Closed AtiyahElsheikh closed 1 year ago

AtiyahElsheikh commented 2 years ago

The simulation speed of MA-based main including doDeaths & doBirths is slow ca. 10 secs (40 secs when assumptions are being checked) & memory allocation is more than 1.5 GB (5 GB). So I will attempt (some of) the following

AtiyahElsheikh commented 2 years ago

I have tried to figure out the impact of deleting agents via the doDeath! function. After ignoring dead removal, it turned out that the runtime performance, particularly the amount of memory allocation did not really improve.

After over-viewing performance tips from juliadoc, have some initial guesses what need to be improved, type stability etc. It seems, I should have read this before starting the coding.

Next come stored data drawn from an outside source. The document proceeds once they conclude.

import Mathlib
import HarnessLib
import Summits.NavierStokesRegularity.NavierStokesRegularity.Theorems.TypeIQuarterGateScarEnvelopeTypeIForcedTsaiAlgSoundX
import Summits.NavierStokesRegularity.NavierStokesRegularity.Theorems.TypeIQuarterGateScarEnvelopeTypeIForcedTsaiAlgWitnessMGX16

/-!
# ARM B lane E-exact — the 60-element multi-ℓ + swirl row at the EXACT B₁₀ level, AS A TREE THEOREM: δ/M = 18.228 @16.33

Closers of kernel-checked LANEX-ALG v4 rows — EXACT level `‖ω‖_{L²(B₁₀)}` (incomplete-Beta recurrences) and EXACT residual
weight `(1+ρ)⁵`; no floor, no majorant — through `AlgRowX.sound` (`…ForcedTsaiAlgSoundX`): certified UPPER bounds on the
forced-Tsai modulus in the tree currency (`ℝ³`, weight `(1+ρ)⁵`, level on `B₁₀`).
WITNESS: the 60-element multi-ℓ + swirl witness (opt16, kit j316377; the witness of the landed MLF16/MG16 rows).
`δ*(16.331) ≤ 297.7` (δ/M = 18.228; v3 18.605 @ 16).
«Near-profiles this good EXIST»; UPPER bounds only; excludes nothing; nothing about NS regularity; 23843 / H3 OPEN.
-/

set_option linter.dupNamespace false

namespace Summit.NavierStokesRegularity.NavierStokesRegularity.Cruxes.ScarEnvelopeTypeI.ForcedTsai

/-- `δ*(16331/1000) ≤ 297687/1000` ≈ 297.6870 at the EXACT `B₁₀` level `M = 16.331` (Type-I-tail class, exact closure, exact weight; δ/M = 18.228; the v3 row of the same vector: 18.605 @ 16). -/
theorem forcedTsaiModulusLE_algX_MGX_16 : ForcedTsaiModulusLE (16331 / 1000 : ℝ) (297687 / 1000 : ℝ) := by
  have h := algRowXMGX16r0.sound algRowXMGX16r0_checkX
  have hM : algRowXMGX16r0.M = (16331 / 1000) := rfl
  have hδ : algRowXMGX16r0.δ = (297687 / 1000) := rfl
  rw [hM, hδ] at h
  push_cast at h
  exact h

end Summit.NavierStokesRegularity.NavierStokesRegularity.Cruxes.ScarEnvelopeTypeI.ForcedTsai
/-- **Katz truncation.** Let `e` be an integral power series with constant term `1`, `δ` an
integral power series with `δ = q + O(q²)`, `G = ∑ᵢ aᵢ e^{-i}` coefficientwise with
`‖aᵢ‖ ≤ Bᵢ` (coefficientwise, `B ≥ 0` antitone) and `G = O(q^M)`.  Then for every `I`, the
truncation `S_I = δ ∑_{i ≤ I} aᵢ e^{I-i}` satisfies `‖coeff m S_I‖ ≤ B_{I+1}` for `m ≤ M` and
`‖coeff M G - coeff (M+1) S_I‖ ≤ B_{I+1}`: indeed `G δ e^I = S_I + ∑_{i > I} aᵢ δ e^{-(i-I)}`,
the tail is coefficientwise `≤ B_{I+1}` (ultrametric), and `G δ e^I = q^{M+1}(a_M(G) + O(q))`.
[folklore] -/
theorem katz_truncation {e δ G : PowerSeries K} {a : ℕ → PowerSeries K} {B : ℕ → ℝ} {M : ℕ}
    (he0 : constantCoeff e = 1) (he : ∀ n, ‖coeff n e‖ ≤ 1)
    (hδ : ∀ n, ‖coeff n δ‖ ≤ 1) (hδ0 : coeff 0 δ = 0) (hδ1 : coeff 1 δ = 1)
    (hB0 : ∀ i, 0 ≤ B i) (hB : Antitone B) (ha : ∀ i n, ‖coeff n (a i)‖ ≤ B i)
    (hG : ∀ n, HasSum (fun i ↦ coeff n (a i * e⁻¹ ^ i)) (coeff n G))
    (hM : ∀ m, m < M → coeff m G = 0) (I : ℕ) :
    (∀ m, m ≤ M →
      ‖coeff m (δ * ∑ i ∈ Finset.range (I + 1), a i * e ^ (I - i))‖ ≤ B (I + 1)) ∧
    ‖coeff M G - coeff (M + 1) (δ * ∑ i ∈ Finset.range (I + 1), a i * e ^ (I - i))‖ ≤
      B (I + 1) := by
  set S := ∑ i ∈ Finset.range (I + 1), a i * e ^ (I - i) with hS
  have he0' : constantCoeff e ≠ 0 := by rw [he0]; exact one_ne_zero
  have hu : ∀ n, ‖coeff n e⁻¹‖ ≤ 1 := norm_coeff_inv_le_one e he0 he
  have hue : e⁻¹ * e = 1 := PowerSeries.inv_mul_cancel e he0'
  -- multiply the expansion by `δ e^I` and split it at `I + 1`
  have h2 : ∀ n, HasSum (fun j ↦ coeff n (a (j + (I + 1)) * e⁻¹ ^ (j + (I + 1)) * (δ * e ^ I)))
      (coeff n (G * (δ * e ^ I)) -
        ∑ i ∈ Finset.range (I + 1), coeff n (a i * e⁻¹ ^ i * (δ * e ^ I))) :=
    fun n ↦ (hasSum_nat_add_iff' (I + 1)).mpr (hasSum_coeff_mul hG _ n)
  have h3 : ∀ n, ∑ i ∈ Finset.range (I + 1), coeff n (a i * e⁻¹ ^ i * (δ * e ^ I)) =
      coeff n (δ * S) := by
    intro n
    rw [← map_sum, hS, Finset.mul_sum]
    congr 1
    refine Finset.sum_congr rfl fun i hi ↦ ?_
    have hi' : i ≤ I := Nat.lt_succ_iff.mp (Finset.mem_range.mp hi)
    calc a i * e⁻¹ ^ i * (δ * e ^ I) = δ * (a i * (e⁻¹ * e) ^ i * e ^ (I - i)) := by
          rw [← pow_sub_mul_pow e hi', mul_pow]; ring
      _ = δ * (a i * e ^ (I - i)) := by rw [hue, one_pow, mul_one]
  have h4 : ∀ j, a (j + (I + 1)) * e⁻¹ ^ (j + (I + 1)) * (δ * e ^ I) =
      a (j + (I + 1)) * e⁻¹ ^ (j + 1) * δ := by
    intro j
    calc a (j + (I + 1)) * e⁻¹ ^ (j + (I + 1)) * (δ * e ^ I)
        = a (j + (I + 1)) * e⁻¹ ^ (j + 1) * δ * (e⁻¹ * e) ^ I := by rw [mul_pow]; ring
      _ = a (j + (I + 1)) * e⁻¹ ^ (j + 1) * δ := by rw [hue, one_pow, mul_one]
  have h5 : ∀ n j, ‖coeff n (a (j + (I + 1)) * e⁻¹ ^ (j + 1) * δ)‖ ≤ B (I + 1) := by
    intro n j
    calc ‖coeff n (a (j + (I + 1)) * e⁻¹ ^ (j + 1) * δ)‖ ≤ B (j + (I + 1)) * 1 * 1 :=
          norm_coeff_mul_le_of_forall_le _ _ (mul_nonneg (hB0 _) zero_le_one) zero_le_one
            (norm_coeff_mul_le_of_forall_le _ _ (hB0 _) zero_le_one (ha _)
              (norm_coeff_pow_le_one hu _)) hδ n
      _ = B (j + (I + 1)) := by ring
      _ ≤ B (I + 1) := hB (Nat.le_add_left _ _)
  have h6 : ∀ n, ‖coeff n (G * (δ * e ^ I)) - coeff n (δ * S)‖ ≤ B (I + 1) := by
    intro n
    have h := h2 n
    rw [h3 n] at h
    simp_rw [h4] at h
    exact norm_le_of_hasSum h (hB0 _) (h5 n)
  -- `G δ e^I = q^{M+1} · (a_M(G) + O(q))`
  obtain ⟨G₁, hG₁⟩ : X ^ M ∣ G := PowerSeries.X_pow_dvd_iff.mpr hM
  obtain ⟨δ₁, hδ₁⟩ : X ∣ δ := X_dvd_iff.mpr (by rwa [← coeff_zero_eq_constantCoeff_apply])
  have h7 : G * (δ * e ^ I) = X ^ (M + 1) * (G₁ * δ₁ * e ^ I) := by rw [hG₁, hδ₁]; ring
  have h8 : ∀ m, m ≤ M → coeff m (G * (δ * e ^ I)) = 0 := fun m hm ↦ by
    rw [h7, coeff_X_pow_mul', if_neg (by omega)]
  have hG₁' : coeff M G = constantCoeff G₁ := by
    rw [hG₁, coeff_X_pow_mul', if_pos le_rfl, Nat.sub_self, coeff_zero_eq_constantCoeff_apply]
  have hδ₁' : constantCoeff δ₁ = 1 := by
    rw [← hδ1, hδ₁, ← pow_one (X : PowerSeries K), coeff_X_pow_mul', if_pos le_rfl, Nat.sub_self,
      coeff_zero_eq_constantCoeff_apply]
  have h9 : coeff (M + 1) (G * (δ * e ^ I)) = coeff M G := by
    rw [h7, coeff_X_pow_mul', if_pos le_rfl, Nat.sub_self, coeff_zero_eq_constantCoeff_apply,
      map_mul, map_mul, map_pow, he0, one_pow, mul_one, hδ₁', mul_one, hG₁']
  refine ⟨fun m hm ↦ ?_, ?_⟩
  · have h := h6 m
    rwa [h8 m hm, zero_sub, norm_neg] at h
  · have h := h6 (M + 1)
    rwa [h9] at h

end Ultrametric

section ModularForms

variable {N : ℕ} [NeZero N]

/-- **Katz truncations are classical** (adapted from the tree's `stub_katzTruncationModular`).
If `c i` is the `q`-expansion of a modular form of weight `k + i(p-1)` on `Γ₁(N)` for every `i`,
then `∑_{i ≤ I} c_i · E_{p-1}^{I-i}` is the `q`-expansion of a modular form of weight
`k + I(p-1)` on `Γ₁(N)` (`E_{p-1}` restricted from level one; induction on `I`). [folklore] -/
theorem exists_modularForm_truncation {p : ℕ} (hp : 3 ≤ p - 1) (k : ℤ) (c : ℕ → PowerSeries ℂ)
    (hc : ∀ i : ℕ, ∃ F : ModularForm (Gamma1 N) (k + i * (p - 1 : ℕ)), c i = qExpansion 1 ⇑F)
    (I : ℕ) :
    ∃ T : ModularForm (Gamma1 N) (k + I * (p - 1 : ℕ)),
      qExpansion 1 ⇑T =
        ∑ i ∈ Finset.range (I + 1), c i * (qExpansion 1 ⇑(ModularForm.E hp)) ^ (I - i) := by
  have hΓ : (1 : ℝ) ∈ (Gamma1 N : Subgroup (GL (Fin 2) ℝ)).strictPeriods := by simp
  have hle : (Gamma1 N : Subgroup (GL (Fin 2) ℝ)) ≤ 𝒮ℒ := by rintro _ ⟨g, -, rfl⟩; exact ⟨g, rfl⟩
  obtain ⟨E', hE'⟩ : ∃ E' : ModularForm (Gamma1 N) ((p - 1 : ℕ) : ℤ),
      (⇑E' : ℍ → ℂ) = ⇑(ModularForm.E hp) :=
    ⟨{ toFun := ⇑(ModularForm.E hp)
       slash_action_eq' := fun γ hγ ↦
         SlashInvariantFormClass.slash_action_eq (ModularForm.E hp) γ (hle hγ)
       holo' := (ModularForm.E hp).holo'
       bdd_at_cusps' := fun hc' ↦ (ModularForm.E hp).bdd_at_cusps' (hc'.mono hle) }, rfl⟩
  rw [← hE']
  induction I with
  | zero =>
    obtain ⟨F, hF⟩ := hc 0
    exact ⟨F, by simp [hF]⟩
  | succ I ih =>
    obtain ⟨T, hT⟩ := ih
    obtain ⟨F, hF⟩ := hc (I + 1)
    have hw : k + (I : ℤ) * ((p - 1 : ℕ) : ℤ) + ((p - 1 : ℕ) : ℤ) =
        k + ((I + 1 : ℕ) : ℤ) * ((p - 1 : ℕ) : ℤ) := by push_cast; ring
    refine ⟨ModularForm.mcast hw (T.mul E') + F, ?_⟩
    rw [ModularForm.coe_add, ModularForm.qExpansion_add one_pos hΓ, ModularForm.qExpansion_mcast,
      ModularForm.qExpansion_mul one_pos hΓ, hT, ← hF, Finset.sum_range_succ _ (I + 1),
      Nat.sub_self, pow_zero, mul_one, Finset.sum_mul]
    congr 1
    refine Finset.sum_congr rfl fun i hi ↦ ?_
    rw [Finset.mem_range] at hi
    rw [mul_assoc, ← pow_succ, Nat.sub_add_comm (Nat.lt_succ_iff.mp hi)]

AtiyahElsheikh commented 2 years ago

I have created a new release V0.5. Regardless it has been a lot of new stuffs now, it is good to have a repository tag for future performance comparisons hopefully if simulation runtime / memory allocation get improved.

AtiyahElsheikh commented 2 years ago

First experiments, the following steps have slightly improved the performance:

    • Re-declaring age within BasicInfo from Rational to Rational{Int}
    • Within death.jl, static declaration of the parameters argument for the most-inner function, i.e. deathProbability
mhinsch commented 2 years ago

What do you mean by 2.? Do you mean adding type declarations to the parameter "parameters" of deathProbability?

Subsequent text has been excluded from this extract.